Work to complete:
Looking at the data that follows, count the lines containing the word "constructor" and write down only that count.
------ Input data ------
import Mathlib
import HarnessLib
import Summits.HubbardSuperconductivity.HubbardSuperconductivity.Theorems.KLProgrammeKLRegimeTwoVolumeTowerDataTSWExistsH0
import Summits.HubbardSuperconductivity.HubbardSuperconductivity.Theorems.KLProgrammeKLRegimeTwoVolumeTowerDataTSWOfReadoutsH0W

/-!
# Route `KLProgramme` — crux K3, VL child `KLRegimeVolumeLimitV17F3` (stmt-HubbardSuperconductivity-23356), cure of LR13′ «(VL)-HUV-CURRENCY-PROPAGATION»,
# consumer step C2b: `∃ t ∈ (0,1], Nonempty (TowerDataTSW β U μ t)` WITH TOKEN #24 IN THE WINDOWED CURRENCY
# (twin of `…TowerDataTSWExistsH0.exists_towerDataTSW_of_readoutsH0`; seat hubbard-kl-k3c4-p1 g20; `--supports` 23356)

Byte-identical to `exists_towerDataTSW_of_readoutsH0` except that the two token-#24 clauses of `hinst` read `SourceProfilesAtLevF … (srcWindowFamily _ M) …` and
the constructor is `…TowerDataTSWOfReadoutsH0W.towerDataTSW_of_readoutsH0W` (no `ℓ¹` rows of the smoothing kernel; the free real `Cw` is kept in the
scale-free inequalities so that every caller's arithmetic is unchanged).

* **`exists_towerDataTSW_of_readoutsH0W`**.

Proofs only; no definition.  Honest framing: a conditional constructor; nothing here asserts `h0T`, the read-outs, any stub, K3, VL or superconductivity.
[cite: BenfattoGiulianiMastropietro2006, §2.7-§2.9 and §3]
-/

noncomputable section

namespace Summit.HubbardSuperconductivity.HubbardSuperconductivity.Theorems.TwoVolumeSource

set_option linter.dupNamespace false -- summit = problem name (single-conjunct summit), D-0017

open Finset Filter Topology Literature.MathematicalPhysics.QuantumLattice GrassmannAlgebra Literature.Probability.LatticeModels
  Literature.Probability.LatticeModels.BattleFederbush
open Summit.HubbardSuperconductivity.HubbardSuperconductivity.Theorems.KLRegimeSplit
open Summit.HubbardSuperconductivity.HubbardSuperconductivity.Theorems.KLProgrammeLegKernels
open Summit.HubbardSuperconductivity.HubbardSuperconductivity.Theorems.TwoPointAssembly
open Summit.HubbardSuperconductivity.HubbardSuperconductivity.Theorems.EngineV8
open Summit.HubbardSuperconductivity.HubbardSuperconductivity.Theorems.TwoVolumeDefect

set_option maxHeartbeats 800000 in -- one large application
/-- **`∃ t ∈ (0,1], Nonempty (TowerDataTSW β U μ t)` FROM THE SUPPLIERS' READ-OUTS, token #24 in the WINDOWED currency** (see the module docstring).
[folklore: composition; cite: BenfattoGiulianiMastropietro2006, §2.7-§2.9 and §3] -/
theorem exists_towerDataTSW_of_readoutsH0W (β U μ : ℝ) (hβ : 0 < β) (Cw : ℝ) (P : SplitConsts) (Q Q' : EngConsts) (hCE : 0 < Q.CE) (hCE' : 0 ≤ Q'.CE) (hKl : 0 ≤ P.Klam)
    (A : ℕ → ℕ → ℝ) (hA : ∀ j s, 0 ≤ A j s)
    (Mth : ℕ → ℕ → ℕ)
    -- constants and laws
    (Λ ΛT κ κf aW sW eW' cW cRb cCb δb : ℕ → ℝ) (sE cR cC δ : ℕ → ℕ → ℝ) (r : ℕ → ℕ) (k₀ a₀ cR₀ cC₀ kf cW₀ δb₀ r₀ C₀ εb : ℝ)
    (hΛ : ∀ j, 0 < Λ j) (hΛmono : ∀ j, Λ (j + 1) ≤ Λ j) (hΛT : ∀ j, Λ j ≤ ΛT j) (hΛr : ∀ j, j ≤ nScales β → Λ j ≤ klScale klE0 (r j))
    (hk₀ : 0 < k₀) (hκ : ∀ j, 0 < κ j) (hκ2 : ∀ j, κ j ^ 2 = k₀ ^ 2 * ((8 : ℝ) ^ j)⁻¹) (hκfge : ∀ j, κ j ≤ κf j) (hκf : ∀ j, κf j ≤ kf * κ j)
    (hkf : 1 ≤ kf) (haW0 : ∀ j, 0 ≤ aW j) (haW : ∀ j, aW j ≤ a₀ * 4 ^ j) (hsW : ∀ j, 0 ≤ sW j) (heW' : ∀ j, 0 ≤ eW' j)
    (hcW1 : ∀ j, 1 ≤ cW j) (hcW : ∀ j, cW j ≤ cW₀) (hcRb0 : ∀ j, 0 ≤ cRb j) (hcRb : ∀ j, cRb j ≤ cR₀) (hcCb0 : ∀ j, 0 ≤ cCb j) (hcCb : ∀ j, cCb j ≤ cC₀)
    (hδb0 : ∀ j, 0 ≤ δb j) (hδb : ∀ j, δb j ≤ δb₀) (hr₀0 : 0 ≤ r₀) (hr₀ : 8 * Real.exp 2 * (kf + 1) * (cW₀ + δb₀ + 1) ≤ r₀) (hC₀ : 0 ≤ C₀)
    -- E1's alive budgets with their law
    (S₀ : ℕ → ℕ → ℝ) (hS₀0 : ∀ j m, 0 ≤ S₀ j m) (hS₀law : ∀ j, j ≤ nScales β → ∀ m, 1 ≤ m → S₀ j (2 * m) ≤ C₀ * klWtBudget P Q U (j + 1) (2 * m))
    -- the four scale-free inequalities on `ε_{j+1}`, `j ≤ n_β`
    (hε : ∀ j, j ≤ nScales β → 0 < epsCoupling P U (j + 1)) (hεb : ∀ j, j ≤ nScales β → epsCoupling P U (j + 1) ≤ εb)
    (hεq : ∀ j, j ≤ nScales β → 8 * Q.CE * ((max 1 Cw) ^ 2 * (2 * Real.exp 2 ^ 2 * (1 + r₀) ^ 2 * k₀ ^ 2)) * epsCoupling P U (j + 1) ≤ 1)
    (hεq' : ∀ j, j ≤ nScales β → 8 * Q'.CE * ((max 1 Cw) ^ 2 * (2 * Real.exp 2 ^ 2 * (1 + r₀) ^ 2 * k₀ ^ 2)) * epsCoupling P U (j + 1) ≤ 1)
    (hsmall : ∀ j, j < nScales β → epsCoupling P U (j + 1) *
      (256 * Real.exp 1 ^ 2 * (a₀ + cR₀ + cC₀ + 1) * (42 * cW₀ + 4 * δb₀ + 8 * Real.exp 1) *
        (Q.CE * ((max 1 Cw) ^ 2 * (2 * Real.exp 2 ^ 2 * (1 + r₀) ^ 2 * k₀ ^ 2)) / 4 *
          (C₀ * (1 + 8 * Q.CE * ((max 1 Cw) ^ 2 * (2 * Real.exp 2 ^ 2 * (1 + r₀) ^ 2 * k₀ ^ 2))) + 1 +
            εb * Q'.CE * (1 + 8 * Q'.CE * ((max 1 Cw) ^ 2 * (2 * Real.exp 2 ^ 2 * (1 + r₀) ^ 2 * k₀ ^ 2))) / 4))) ≤ k₀ ^ 2)
    -- (H4) the mismatch rates
    (hmis : ∀ j L, 0 ≤ sE j L ∧ 0 ≤ cR j L ∧ 0 ≤ cC j L ∧ 0 ≤ δ j L ∧ cR j L ≤ cRb j ∧ cC j L ≤ cCb j ∧ δ j L ≤ δb j)
    (hmis0 : ∀ j, Tendsto (sE j) atTop (𝓝 0) ∧ Tendsto (cR j) atTop (𝓝 0) ∧ Tendsto (cC j) atTop (𝓝 0) ∧ Tendsto (δ j) atTop (𝓝 0))
    -- (H5) the suppliers' conclusions at every admissible instance, eventually in `L`
    (hinst : ∀ᶠ L in atTop, ∀ (b M : ℕ) [NeZero L] [NeZero (b * L)] [NeZero M], Mth L b ≤ M →
      (∀ k, k ≤ nScales β → hubbardEffPartitionFnCT L M β U μ 0 (klFlowFrameU L M β U μ (nScales β + 1)) (klScale klE0 (k + 1)) ≠ 0) ∧
      (∀ k, k ≤ nScales β → hubbardEffPartitionFnCT (b * L) M β U μ 0 (klFlowFrameU (b * L) M β U μ (nScales β + 1)) (klScale klE0 (k + 1)) ≠ 0) ∧
      (∀ j, j < nScales β → ScaleCovData (klStepCov L M β μ (klFlowFrameU L M β U μ (nScales β + 1)) j) (Λ j) (κ j) (aW j / imagTimeWeight β M) (sW j)) ∧
      (∀ j, j < nScales β →
        ScaleCovData (klStepCov (b * L) M β μ (klFlowFrameU (b * L) M β U μ (nScales β + 1)) j) (Λ j) (κ j) (aW j / imagTimeWeight β M) (sW j)) ∧
      (∀ j, j ≤ nScales β → ∀ (m : ℕ) (q : Fin m) (w : SpaceTimeIdx L M × SectorLeg (sectorCount j)),
        klWtPinnedSumAt L M β μ (klFlowFrameU L M β U μ (nScales β + 1)) j (r j) m
          (klEffectiveAction L M β U μ (klFlowFrameU L M β U μ (nScales β + 1)) klE0 (j + 1)) q w ≤ S₀ j m) ∧
      (∀ j, j ≤ nScales β → ∀ (m : ℕ) (q : Fin m) (w : SpaceTimeIdx (b * L) M × SectorLeg (sectorCount j)),
        klWtPinnedSumAt (b * L) M β μ (klFlowFrameU (b * L) M β U μ (nScales β + 1)) j (r j) m
          (klEffectiveAction (b * L) M β U μ (klFlowFrameU (b * L) M β U μ (nScales β + 1)) klE0 (j + 1)) q w ≤ S₀ j m) ∧
      (∀ j, j ≤ nScales β → SourceProfilesAtLevF L M (klSrcBudget P Q' U A (j + 1)) β U μ (klFlowFrameU L M β U μ (nScales β + 1))
        (srcWindowFamily L M) j (r j) (j + 1)) ∧
      (∀ j, j ≤ nScales β →
        SourceProfilesAtLevF (b * L) M (klSrcBudget P Q' U A (j + 1)) β U μ (klFlowFrameU (b * L) M β U μ (nScales β + 1))
          (srcWindowFamily (b * L) M) j (r j) (j + 1)) ∧
      TowerCrossData L b M β μ (klFlowFrameU L M β U μ (nScales β + 1)) (klFlowFrameU (b * L) M β U μ (nScales β + 1)) (nScales β) (imagTimeWeight β M)
        Λ κ aW sW eW' ΛT cW κf (fun j => sE j L) (fun j => cR j L) (fun j => cC j L) (fun j => δ j L))
    -- (H6) the BASE as a hypothesis (located «BASE-SRC-ROWS», p3 g18: the transfer-row route to it is dead; any route may supply it): the TRUNCATED keyed
    -- defect of the step-`0` states at the `2r_L`-deep pins, canonical radius `r_L = L/(4J+7)`, tends to zero uniformly in the instance
    (h0T : ∀ (k : ℕ) (η : ℝ), 0 < η → ∀ᶠ L in atTop, ∀ (b M : ℕ) [NeZero L] [NeZero (b * L)] [NeZero M], Mth L b ≤ M →
      ∀ (p : Fin k) (w : SrcLabel (b * L) M 0),
        (∀ i, 2 * (L / (4 * nScales β + 7)) ≤ (w.1.1.2 i).val % L ∧ (w.1.1.2 i).val % L + 2 * (L / (4 * nScales β + 7)) < L) →
        klKeyedDefectTSW L b M β U μ (klFlowFrameU L M β U μ (nScales β + 1)) (klFlowFrameU (b * L) M β U μ (nScales β + 1)) 1 0 k p w ≤ imagTimeWeight β M * η)
 :
    ∃ t : ℝ, 0 < t ∧ t ≤ 1 ∧ Nonempty (TowerDataTSW β U μ t) := by
  -- S1: the source scale against the targets `τ_j := klWtBudget P Q U (j+1) 2 = CE·ε_{j+1}·4^{-(j+1)} > 0`
  have hτpos : ∀ j, j ≤ nScales β → 0 < klWtBudget P Q U (j + 1) 2 := fun j hj => by
    rw [klWtBudget_two_eq_inv_pow]
    have := hε j hj
    positivity
  obtain ⟨t, ht0, ht1, hτ⟩ := exists_srcScale_klSrcBudget_le P Q' U A (nScales β) (fun j => klWtBudget P Q U (j + 1) 2) hτpos
    (fun j s _ _ _ => hA (j + 1) s) (fun j m => klWtBudget_nonneg hCE' hKl U (j + 1) m)
  exact ⟨t, ht0, ht1, towerDataTSW_of_readoutsH0W β U μ hβ Cw P Q Q' hCE.le hCE' hKl A hA ht0 ht1 hτ Mth Λ ΛT κ κf aW sW eW' cW cRb cCb δb sE cR cC δ r
    k₀ a₀ cR₀ cC₀ kf cW₀ δb₀ r₀ C₀ εb hΛ hΛmono hΛT hΛr hk₀ hκ hκ2 hκfge hκf hkf haW0 haW hsW heW' hcW1 hcW hcRb0 hcRb hcCb0 hcCb hδb0 hδb hr₀0 hr₀ hC₀
    S₀ hS₀0 hS₀law hε hεb hεq hεq' hsmall hmis hmis0 hinst
    h0T⟩

end Summit.HubbardSuperconductivity.HubbardSuperconductivity.Theorems.TwoVolumeSource

end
------
Your solution:
2